Sono stati condannati i rappresentanti legali dell’Azienda committente e dell’Impresa affidataria, per la mancata redazione del documento unico di valutazione dei rischi da interferenze. L’Impresa affidataria (ed esecutrice dell’installazione delle torri anemometriche), in aggiunta, è stata condannata per aver omesso di adottare le misure necessarie affinché le attrezzature di lavoro fossero installate in conformità alle istruzioni di uso, in violazione dell'art.71 D.Lgs. 81/2008. Nella sentenza si è esclusa l’abnormità del comportamento della vittima in quanto le circostanze e l’obbligo di interdire la zona, erano in capo ed in piena disponibilità dell’Impresa esecutrice dell’opera.
Il titolare dell’impresa committente presenta ricorso con il seguente motivo: il lavoro commissionato alla vittima era semplice, di durata inferiore alla soglia di applicabilità legata ai gg uomo previsti dall’articolo 26, pertanto non vi era l’obbligo della formulazione del DUVRI.
Il titolare dell’impresa esecutrice presenta ricorso con i seguenti motivi: la mancanza di predisposizioni di cautele siano imputabili alla vittima per non avere prodotto il relativo POS nello svolgimento della prestazione da eseguire e di non essersi atteso alle regole cautelari in esso previste.
Un ulteriore motivo di doglianza pone in evidenza come la norma (art.26) sia cambiata nel 2013 in “inferiori a 5 uomini giorno” e che quindi, secondo questo criterio, neppure considerando il complesso degli interventi dei sub appalti alla ditta della vittima sarebbe sorto l’obbligo di predisposizione del documento, con conseguente carenza del profilo di colpa ascritto.

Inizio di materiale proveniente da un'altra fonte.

/-!
# `OneBodyCompleteness` (crux stmt-AtomisticToContinuum-9583, route `MourreKoopmanCharges`):
# static / dynamic split of the framework and the discharge of the static half from Ruelle's theorem

Helper file (`--supports stmt-AtomisticToContinuum-9583`, line `registered`, skeleton v5 of
`Cruxes/OneBodyCompleteness/Lines/birth.lean`). The v4 reduction `oneBodyCompleteness_of_frameworkNoOrth`
(file `…OneBodyCompletenessFramework.lean`) takes ONE framework hypothesis: existence of a dilute
unit-diameter, unit-inverse-temperature Gibbs state of density `σ³` packaged as fluctuation data with
Alexander flow, strongly continuous Koopman group and admissible one-body cell observables. Here that
hypothesis is SPLIT into

* a STATIC half — a translation-invariant DLR state `G` of unit hard spheres with `M_1` marks,
  activity `0 < z ≤ 2σ³` and density exactly `σ³` below a threshold `σ₁` (equilibrium statistical
  mechanics: `Theorems.KiferCompactification.DiluteGibbsState` at `θ = 1`, `u₀ = 0`), which
  `diluteGibbsStateUnit_of_ruelle` derives from the named fact `RuelleDiluteHardSphereGas` (Ruelle 1969
  Thm 4.2.3 / 4.3.1, the low-activity gas and its continuous density `ρ(z) = z + O(z²)`) through the
  landed `stub_diluteGibbsStateOfFact` (intermediate value theorem on `[σ³, 2σ³]`);
* a DYNAMIC half — the packaging of every such `G` as `F : HardSphereFluctuationData 1` with `F.μ = G`
  (Alexander's flow, a.e. shift commutation, space-time clustering; the genuinely dynamical input);

glued by `frameworkNoOrth_of_split` (thresholds by `min`; `z ≤ 2σ³ ≤ 2σ < z₀` for `σ < min 2⁻¹ (z₀/2)`;
the density clause `∫ cellCharge 0 ∂F.μ = σ³` from `PointProcess.density G = σ³` by
`integral_cellCharge_zero_eq_toReal_density`, the hard core holding a.e. because the equilibrium flow is
a.e. defined on the Gibbs state). Consequences: `oneBodyCompleteness_of_split` (the v5 composition as a
theorem) and `oneBodyCompleteness_of_ruelle :
RuelleDiluteHardSphereGas → (packaging) → (identification) → ChargesCompleteHS → OneBodyCompleteness`.

References: D. Ruelle, *Statistical Mechanics: Rigorous Results* (1969), Thm 4.2.3, Thm 4.3.1, (3.12);
R. Alexander, Comm. Math. Phys. 49 (1976) Thm 5.2; H. Spohn, *Large Scale Dynamics of Interacting
Particles* (1991), Part I §7.1.
-/

noncomputable section

namespace Summit.AtomisticToContinuum.HydrodynamicLimit.Theorems.MourreKoopmanChargesOneBodyCompleteness

open scoped BigOperators Topology InnerProductSpace ENNReal
open Filter Set Function MeasureTheory ProbabilityTheory

/-- **The static half from Ruelle's theorem**: the named fact `RuelleDiluteHardSphereGas` gives, below a
reduced-diameter threshold, a translation-invariant unit-diameter DLR Gibbs state with `M_1` marks,
activity `0 < z ≤ 2σ³` and density `σ³` (`Theorems.KiferCompactification.stub_diluteGibbsStateOfFact` at
`θ = 1`, `u₀ = 0`). CONDITIONAL on the named fact. [cite: Ruelle1969, Thm 4.2.3 and Thm 4.3.1] -/
theorem diluteGibbsStateUnit_of_ruelle (hR : Literature.MathematicalPhysics.StatisticalMechanics.RuelleDiluteHardSphereGas) :
    ∃ σ₁ : ℝ, 0 < σ₁ ∧ ∀ σ : ℝ, 0 < σ → σ < σ₁ →
      ∃ (z : ℝ) (G : MeasureTheory.Measure Literature.MathematicalPhysics.KineticTheory.MarkedConfig),
        0 < z ∧ z ≤ 2 * σ ^ 3 ∧
        Literature.Analysis.FluidPDE.IsHardSphereGibbs 1 z 1
          (0 : Literature.MathematicalPhysics.KineticTheory.V3) G ∧
        Literature.Analysis.FluidPDE.IsTranslationInvariant G ∧
        Literature.MathematicalPhysics.KineticTheory.PointProcess.density G = ENNReal.ofReal (σ ^ 3) := by
  obtain ⟨σ₁, hσ₁, H⟩ :=
    Summit.AtomisticToContinuum.HydrodynamicLimit.Theorems.KiferCompactification.stub_diluteGibbsStateOfFact hR
  refine ⟨σ₁, hσ₁, fun σ hσ hσ1 => ?_⟩
  obtain ⟨z, G, hz, hzle, hG, hti, hρ⟩ := H σ hσ hσ1 1 one_pos 0
  rw [inv_one] at hG
  exact ⟨z, G, hz, hzle, hG, hti, hρ⟩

La corte di Cassazione respinge i ricorsi fornendo le seguenti motivazioni: per la motivazione del Committente, la corte ricorda come la Cassazione si deve esprimere sulla corretta applicazione secondo logica e coerenza giuridica applicata dai giudici di merito, e il ragionamento effettuato risulta immune da tali vizi. Tale corte ha evidenziato come le prestazioni oggetto dell’appalto (ovvero, l’installazione delle tre torri anemometriche), anche in ragione della complessità organizzativa, necessitassero della cooperazione e del coordinamento e che le stesse comportassero un impegno superiore alle due giornate lavorative, termine minimo per escludere la predisposizione del documento di valutazione dei rischi. Inoltre si pone in evidenza come la mancata predisposizione del documento di valutazione dei rischi si è posta come antecedente causale all’infortunio occorso, la mera fornitura del materiale necessario per la realizzazione della torre anemometrica corredato da istruzioni che ammonivano a non operare sotto il palo, non poteva costituire sufficiente adempimento agli obblighi gravanti sul committente soprattutto riguardo allo svolgimento delle lavorazioni interferenti non direttamente collegati al montaggio della installazione.
La Corte di Cassazione, respingendo il ricorso, ricorda un principio che negli ultimi anni ha avuto più di una conferma: l’aspetto della forma del contratto non può contare, va osservata piuttosto la sostanza, ovvero la reale interferenza che intercorre tra le varie imprese operanti nello stesso cantiere. Nel caso in oggetto le interferenze erano appieno all’interno della sfera del rischio governata dal soggetto titolare del rapporto di garanzia.